/-
Copyright (c) 2026 the pub-hodgecm-mathlib formalisation cell (harness21).  Prover seat hodgecm-mathlib-K2Liu-p25 (g0), Track B «K2-LIT» ∕ hLiu418
#184♮ = `stmt-HodgeConjecture-24832`, Road Φ ∕ socket #41, organ G5-a (Φ7-2), face (β0) ∕ (u-0c) I1 (K2E5-plan (g7) TABLE #7 2026-09-04T16:11:39Z bracket
«(u-0c) I1 → K2Liu-p25»; K2E5-p16 (g7) hand-back census `CENSUS-u0c-I1-InnerFamily.K2E5-p16-g7.md`; K2Liu-p02 (g7) recipe `CENSUS-u0c-MiddleTermPackageInstance` §3).
THEOREMS ONLY.
-/
import Summits.HodgeConjecture.HodgeConjecture.Theorems.K2LiuUnipDeltaCornerUnfoldC           -- ★ C-part p861167: `inner_section_unfold`, `reflStd_conj_mem_and_siegelDeltaCharacter_eq_one`
import Summits.HodgeConjecture.HodgeConjecture.Theorems.K2LiuCornerTorusAction                -- ★ p860212: `exists_corner_zero_torus∕upper_inv_conj_eq_mul`, `integral_comp_smul_eq_distribHaarChar_inv_smul`
import Summits.HodgeConjecture.HodgeConjecture.Theorems.K2LiuReflStdTorusConjDetDelta         -- ★ p861658: `detDelta_reflStd_conj_torus` (+ ★ p861617 `detDelta_reflStd_conj_levi`)
import Summits.HodgeConjecture.HodgeConjecture.Theorems.K2LiuSiegelMiddleStabilizerCharacter  -- ★ `siegelDeltaCharacter_eq_one_of_detDelta_eq_one`
import Summits.HodgeConjecture.HodgeConjecture.Theorems.K2LiuMiddleInnerSectionBorelLaw       -- ★ (β0-1b) p859905: `inner_law_of_unfold`, `untwist_torus_law`, `untwist_unipotent_law`, `cpow_shift_half`
import Summits.HodgeConjecture.HodgeConjecture.Theorems.K2LiuSiegelWeylCharacterLaw           -- ★ `ofReal_inv_cpow`
import Literature.NumberTheory.Automorphic.IdeleModuleProofs                                  -- ★ Tate `AdeleRing.distribHaarChar_eq_ideleNorm`
import Literature.NumberTheory.AdelicBaseChange.IdeleNormModule                               -- ★ `ideleNorm_ideleBaseChange`
import Literature.NumberTheory.Automorphic.GodementHeightFloor                                -- ★ `ideleNorm_unitsMap_adeleConj`
import Literature.NumberTheory.Automorphic.AdelicUnitaryGroupDatum                             -- ★ `conjAdele_complexConj`
import Literature.NumberTheory.Automorphic.IdeleClassGroup                                     -- ★ `coe_ideleNorm`
import Literature.NumberTheory.Automorphic.AdelicSecondCountable                               -- ★ `secondCountableTopology_adeleRing`
import Literature.NumberTheory.Automorphic.AdicCompletionCompact                               -- ★ `locallyCompactSpace_adeleRing'`
import HarnessLib

/-!
# Crux `HLiu418`, Road Φ, organ G5-a, face (β0) ∕ (u-0c) I1: THE UNTWISTED INNER FAMILY OF THE MIDDLE TERM — the `GL₂(𝔸_L)` Borel laws `hφT` (flat torus law
# `(s+½, −(s+½))`) and `hφN` (unipotent invariance) of `φ s x g = ξ(det g)⁻¹ · b x · F_s(Λ g · k_x)`, DISCHARGED at the datum of #41

Cell `hodgecm-mathlib`, crux item hLiu418 = `stmt-HodgeConjecture-24832`; squad K2 ∕ K2Liu; prover K2Liu-p25 (g0).  THEOREMS ONLY (no `def`, no instance, no
notation, no `sorry`); lane `--supports stmt-HodgeConjecture-24832 --as helper`.

WHY.  ★ (β0-4)′ `K2LiuMiddleCellPackageOfFacesGrowth.exists_middle_package_of_faces'` and ★ (u-0c) I3 `K2LiuSiegelMiddleTermKTypes.exists_KTypes_package` consume an
«untwisted inner family» `φ s x g = a g · b x · F s (Λ g · k_x)` (`a = ξ(det ·)⁻¹`) through exactly two laws: the FLAT torus law `hφT : φ s x (diag(d) · g) =
|d₀|^{s+½} |d₁|^{−(s+½)} φ s x g` and the unipotent invariance `hφN` (`0 < re s`).  THIS FILE proves both for the inner section `F_s(y) = c_s · ∫ f_s(w₀ · n₂(t) · y) dμ(t)`
of the middle cell (★ C-part `inner_section_unfold`'s `hunfold`; `f_s ∈ I(s, χ)`, `w₀ = ι(1, g₀ ⊗ 1)`, `n₂` the corner line, `Λ : GL₂(𝔸_L) →* H(𝔸)` the chart's Levi):
* §1 the scalar `((√r : ℝ) : ℂ) ^ z = (r : ℂ) ^ (z ∕ 2)`; the inverse of an upper unitriangular `2 × 2` matrix.
* §2 ABSTRACT (any group `H`, `Λ : GL₂(𝔸_L) →* H`): **`phi_torus_law_of_inner_law`** — the `Λ`-torus law of `F` in the `χ`-form `F s (Λ(diag d) · y) =
  χ(d₀ d̄₁⁻¹) · |d₀|^{s+1} |d₁|^{−s} · F s y`, `hχc : χ(d̄) χ(d) = 1` (χ trivial on norms — conjugate-symplectic type) and `hξ : ξ(d) = χ(d) |d|^{½}` give `hφT` VERBATIM
  (★ `untwist_torus_law`, ★ `cpow_shift_half`); **`phi_unipotent_law_of_inner_law`** — the `Λ`-unipotent invariance of `F` gives `hφN` VERBATIM (★ `untwist_unipotent_law`).
* §3 THE DATUM (`n = 2`, `w₀ = ι(1, g₀ ⊗ 1)`, `hΛ` the Levi frame): **`inner_section_unipotent_law`** `F(Λ u · y) = F(y)` (★ `inner_law_of_unfold_of_sigma_eq_one`; `hconj`
  ★ `exists_corner_zero_upper_inv_conj_eq_mul`, `hZ` ★ C-part `reflStd_conj_mem_and_siegelDeltaCharacter_eq_one`, `hP` ★ `isSiegelDelta_reflStd_conj_levi_unip_iff`, `σ = 1` ★
  `detDelta_reflStd_conj_levi` + ★ `siegelDeltaCharacter_eq_one_of_detDelta_eq_one`); **`inner_section_torus_law`** `F(Λ(diag d) · y) = χ(d₀ d̄₁⁻¹) |d₀|^{s+1} |d₁|^{−s} F(y)`
  (★ `inner_law_of_unfold`; `hconj` ★ `exists_corner_zero_torus_inv_conj_eq_mul`, `act t = t · n`, `n ⊗ 1 = Nm(d₁)⁻¹` ★ `exists_unit_baseChange_eq_norm_inv`; `hscale` ★
  `integral_comp_smul_eq_distribHaarChar_inv_smul`, `m = Δ(n)⁻¹ = |d₁|_L` by ★ Tate `AdeleRing.distribHaarChar_eq_ideleNorm`, ★ `ideleNorm_ideleBaseChange`, ★
  `ideleNorm_unitsMap_adeleConj`; `σ`-value ★ `detDelta_reflStd_conj_torus` `det_Δ = d₀ d̄₁⁻¹`, `modDelta = √|det_Δ|`).
* §4 ASSEMBLED for families: **`innerFamily_torus_law`** = `hφT` and **`innerFamily_unipotent_law`** = `hφN`, from `hf : ∀ s, f s ∈ I(s, χ)`, `hunfold`, `hχc`, `hξ`, `ha`, `hφ` only.
References: [MoeglinWaldspurger1995, II.1.7]; [KudlaRallis1994, §2 (2.10)–(2.12)]; [GelbartPiatetskishapiroRallis1987, Part A §§1–2]; [Tan1999, §1]; [TateThesis1967, Lemma 4.1.2];
[Bump1997, §3.7].
HONEST LABEL.  Count-neutral helper: `HC_CM` is proved only modulo the 7 printed citations (2 remaining named inputs: hLiu418 = `stmt-HodgeConjecture-24832`,
h413 = `stmt-HodgeConjecture-24833`) until rung 0 closes; closes no socket by itself.
-/

set_option autoImplicit false
set_option linter.dupNamespace false -- the mandated namespace repeats `HodgeConjecture.HodgeConjecture`
import Summits.AnomalousDissipation.AnomalousDissipation.Theorems.SawtoothPulseCascadeK1LocalisedCascadePhaseOneAmplitude
import Summits.AnomalousDissipation.AnomalousDissipation.Theorems.SawtoothPulseCascadeK1LocalisedCascadePhaseOneFibreTable

/-!
# K1loc, line `Spectral` / thin start — helper: THE PHASE-ONE T-H JUNK, ONE FIBRE AT A TIME («PhaseOneHFibre», D4 frame)

Helper file of the prover lane on the crux `K1LocalisedCascade` (stmt-AnomalousDissipation-19491), route `SawtoothPulseCascade`
(glue seat; arbiter A24-2 (2); plan `PHASE1-DIRECT-SIZING-k1locp3g4.md` §4).  The T-H junk of phase 1 is
`j_H = Σ'[20 ≤ |k₀| ∧ |k₁| < K′]‖𝓕b₁‖²`, `b₁ = a₁ ∘ Φ_H(ψ₁)`; on the fibre `k₀ = n` the per-fibre Minkowski bound of `…FibreMinkowski`
with the sources `1 ≤ |q| ≤ Q_c` treated one by one and the rest in `ℓ²` reads, after inserting the rational amplitude table `Ā`
of `…PhaseOneAmplitude`, the two-piece window mass of `…ChirpWindowMass` for the sources `|q| ≤ Q₁` (window `|m − q| ≤ K′ − 1 + Q₁`
below the lobe `8|n|`) and the trivial mass `≤ 1` for `Q₁ < |q| ≤ Q_c`:
* **`phaseOne_hfibre_sqrt_le`**:
  `√(Σ_{|m|<K′} ‖𝓕b₁(n,m)‖²) ≤ 2(s + 2⁻²⁷|n|)·Σ_{q=1}^{Q₁} Ā(n,q) + 2·Σ_{q=Q₁+1}^{Q_c} Ā(n,q) + √(Σ'_{q : ¬(1 ≤ |q| ≤ Q_c)} ‖𝓕a₁(n,q)‖²)`
  for every `s ≥ 0` with `s² ≥` the rational window-mass bound `Bw(n; K₁, K)` — the numeric side conditions
  (`K₁ ≤ K`, `4K < 8|n|`, `K′ + Q₁ ≤ 4K − 1`, `Bw ≤ s²`) are what the generated per-fibre files discharge by `norm_num`;
* `abar_neg`: the table is even in `q` (so only `q ≥ 1` is evaluated); `norm_mFourierCoeff_hfibre_neg`: `X(−n) = X(n)` for the
  symmetric window (real iterates have Hermitian coefficients).
No definitions; nothing about the crux. [cite: Grafakos2014, Prop. 3.1.2 (5), Prop. 3.2.7 (3)] [problem: turb]
-/

-- `Summit.<Summit>.<Problem>`: single-conjunct summit, the duplicate namespace segment is deliberate.
set_option linter.dupNamespace false

noncomputable section

namespace Summit.AnomalousDissipation.AnomalousDissipation.Theorems.SawtoothPulseCascade.K1Start

open MeasureTheory Filter Topology UnitAddTorus Complex AddCircle
open scoped Real
open Literature.Analysis Literature.Analysis.FunctionSpaces Literature.Analysis.FunctionSpaces.Torus Literature.Analysis.FluidPDE
open Literature.Analysis.FluidPDE.ShearStage
open Literature.Analysis.FluidPDE.SawtoothCascade Literature.Analysis.FluidPDE.SawtoothCascade.CascadeParams
open Summit.AnomalousDissipation.AnomalousDissipation.Theorems.SawtoothPulseCascade.K1Window

/-! ## §1 Bookkeeping: Hermitian symmetry, shifted windows, the source set -/

/-- Coefficients of a real function are Hermitian in norm: `‖𝓕g(−k)‖ = ‖𝓕g(k)‖`. [folklore] -/
theorem norm_mFourierCoeff_neg_real (g : UnitAddTorus (Fin 2) → ℝ) (k : Fin 2 → ℤ) :
    ‖mFourierCoeff (fun x => (g x : ℂ)) (-k)‖ = ‖mFourierCoeff (fun x => (g x : ℂ)) k‖ := by
  have h : mFourierCoeff (fun x => (g x : ℂ)) (-k) = starRingEnd ℂ (mFourierCoeff (fun x => (g x : ℂ)) k) := by
    rw [mFourierCoeff_eq_integral_volume, mFourierCoeff_eq_integral_volume, ← integral_conj]
    refine integral_congr_ae (Eventually.of_forall fun x => ?_)
    simp only [neg_neg, smul_eq_mul, map_mul, Complex.conj_ofReal, mFourier_neg, RingHomCompTriple.comp_apply,
      RingHom.id_apply]
  rw [h, Complex.norm_conj]

/-- **The fibre window is even in the fibre index**: for real `g` and `K′`,
`Σ_{|m|<K′} ‖𝓕g(−n, m)‖² = Σ_{|m|<K′} ‖𝓕g(n, m)‖²`. [folklore] -/
theorem sum_window_sq_norm_hfibre_neg (g : UnitAddTorus (Fin 2) → ℝ) (Kp : ℕ) (n : ℤ) :
    ∑ m ∈ Finset.Ioo (-(Kp : ℤ)) Kp, ‖mFourierCoeff (fun x => (g x : ℂ)) ![-n, m]‖ ^ 2 =
      ∑ m ∈ Finset.Ioo (-(Kp : ℤ)) Kp, ‖mFourierCoeff (fun x => (g x : ℂ)) ![n, m]‖ ^ 2 := by
  have h1 : ∀ m, ‖mFourierCoeff (fun x => (g x : ℂ)) ![-n, m]‖ = ‖mFourierCoeff (fun x => (g x : ℂ)) ![n, -m]‖ := by
    intro m
    rw [← norm_mFourierCoeff_neg_real g ![n, -m]]
    congr 2
    ext i; fin_cases i <;> simp
  simp_rw [h1]
  refine Finset.sum_nbij' (fun m => -m) (fun m => -m) ?_ ?_ (fun m _ => neg_neg m) (fun m _ => neg_neg m) (fun m _ => rfl)
  · intro m hm; rw [Finset.mem_Ioo] at hm ⊢; omega
  · intro m hm; rw [Finset.mem_Ioo] at hm ⊢; omega

/-- A shifted window `{m − q : |m| < K′}` lies in `[−(4K−2), 4K−2]` once `K′ + Q₁ ≤ 4K − 1` and `|q| ≤ Q₁`. [folklore] -/
theorem shifted_window_bound {Kp Q₁ K : ℕ} (hwin : Kp + Q₁ + 1 ≤ 4 * K) {q : ℤ} (hq : |q| ≤ Q₁)
    (m : ℤ) (hm : m ∈ (Finset.Ioo (-(Kp : ℤ)) Kp).image (fun m => m - q)) : |m| ≤ 4 * (K : ℤ) - 2 := by
  rw [Finset.mem_image] at hm
  obtain ⟨m', hm', rfl⟩ := hm
  rw [Finset.mem_Ioo] at hm'
  have h1 : |m' - q| ≤ |m'| + |q| := abs_sub _ _
  have h2 : |m'| ≤ Kp - 1 := by rw [abs_le]; omega
  have h3 : ((Kp : ℕ) : ℤ) + Q₁ + 1 ≤ 4 * K := by exact_mod_cast hwin
  linarith

/-- The window sum of a shifted sequence is the sum over the shifted window. [folklore] -/
theorem sum_window_shift_eq (f : ℤ → ℝ) (W : Finset ℤ) (q : ℤ) :
    ∑ m ∈ W, f (m - q) = ∑ m ∈ W.image (fun m => m - q), f m := by
  rw [Finset.sum_image fun a _ b _ h => by simpa using h]

/-! ## §2 The rational amplitude table is even in the source index -/

/-- **`Ā(n, −q) = Ā(n, q)`** (the rational table of `…PhaseOneAmplitude` depends on `q` through `|q|`, `q²`, `q mod 2` and `{±8q}`).
[folklore] -/
theorem abar_neg (n q : ℤ) :
    1 / 2 * ((if -q = 8 ∨ -q = -8 then (1 / 2 : ℝ) else if (-q) % 2 = 0 then 0 else 16 * 0.31831 / |64 - ((-q : ℤ) : ℝ) ^ 2|) +
          (2 : ℝ)⁻¹ ^ 25) *
        ((if 8 * (-q) + (n + 1) = 0 ∨ 8 * (-q) - (n + 1) = 0 then (1 / 2 : ℝ) else if (n + 1) % 2 = 0 then 0
            else 16 * |((-q : ℤ) : ℝ)| * 0.31831 / |64 * ((-q : ℤ) : ℝ) ^ 2 - ((n + 1 : ℤ) : ℝ) ^ 2|) +
          (if 8 * (-q) + (n - 1) = 0 ∨ 8 * (-q) - (n - 1) = 0 then (1 / 2 : ℝ) else if (n - 1) % 2 = 0 then 0
            else 16 * |((-q : ℤ) : ℝ)| * 0.31831 / |64 * ((-q : ℤ) : ℝ) ^ 2 - ((n - 1 : ℤ) : ℝ) ^ 2|) +
          2 * |((-q : ℤ) : ℝ)| * (2 : ℝ)⁻¹ ^ 25) =
    1 / 2 * ((if q = 8 ∨ q = -8 then (1 / 2 : ℝ) else if q % 2 = 0 then 0 else 16 * 0.31831 / |64 - (q : ℝ) ^ 2|) +
          (2 : ℝ)⁻¹ ^ 25) *
        ((if 8 * q + (n + 1) = 0 ∨ 8 * q - (n + 1) = 0 then (1 / 2 : ℝ) else if (n + 1) % 2 = 0 then 0
            else 16 * |(q : ℝ)| * 0.31831 / |64 * (q : ℝ) ^ 2 - ((n + 1 : ℤ) : ℝ) ^ 2|) +
          (if 8 * q + (n - 1) = 0 ∨ 8 * q - (n - 1) = 0 then (1 / 2 : ℝ) else if (n - 1) % 2 = 0 then 0
            else 16 * |(q : ℝ)| * 0.31831 / |64 * (q : ℝ) ^ 2 - ((n - 1 : ℤ) : ℝ) ^ 2|) +
          2 * |(q : ℝ)| * (2 : ℝ)⁻¹ ^ 25) := by
  have e1 : (-q = 8 ∨ -q = -8) ↔ (q = 8 ∨ q = -8) := by omega
  have e2 : ((-q) % 2 = 0) ↔ (q % 2 = 0) := by omega
  have e3 : ∀ m : ℤ, (8 * (-q) + m = 0 ∨ 8 * (-q) - m = 0) ↔ (8 * q + m = 0 ∨ 8 * q - m = 0) := fun m => by omega
  have e4 : ((-q : ℤ) : ℝ) ^ 2 = (q : ℝ) ^ 2 := by push_cast; ring
  have e5 : |((-q : ℤ) : ℝ)| = |(q : ℝ)| := by push_cast; rw [abs_neg]
  simp only [e1, e2, e3, e4, e5]

/-! ## §3 The per-fibre bound -/

section Cascade

variable (P : CascadeParams)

==============================

Starting at the line that contains "have e1 : (-q", retype every line through the end of the records exactly, and nothing else.

  have e1 : (-q = 8 ∨ -q = -8) ↔ (q = 8 ∨ q = -8) := by omega
  have e2 : ((-q) % 2 = 0) ↔ (q % 2 = 0) := by omega
  have e3 : ∀ m : ℤ, (8 * (-q) + m = 0 ∨ 8 * (-q) - m = 0) ↔ (8 * q + m = 0 ∨ 8 * q - m = 0) := fun m => by omega
  have e4 : ((-q : ℤ) : ℝ) ^ 2 = (q : ℝ) ^ 2 := by push_cast; ring
  have e5 : |((-q : ℤ) : ℝ)| = |(q : ℝ)| := by push_cast; rw [abs_neg]
  simp only [e1, e2, e3, e4, e5]

/-! ## §3 The per-fibre bound -/

section Cascade

variable (P : CascadeParams)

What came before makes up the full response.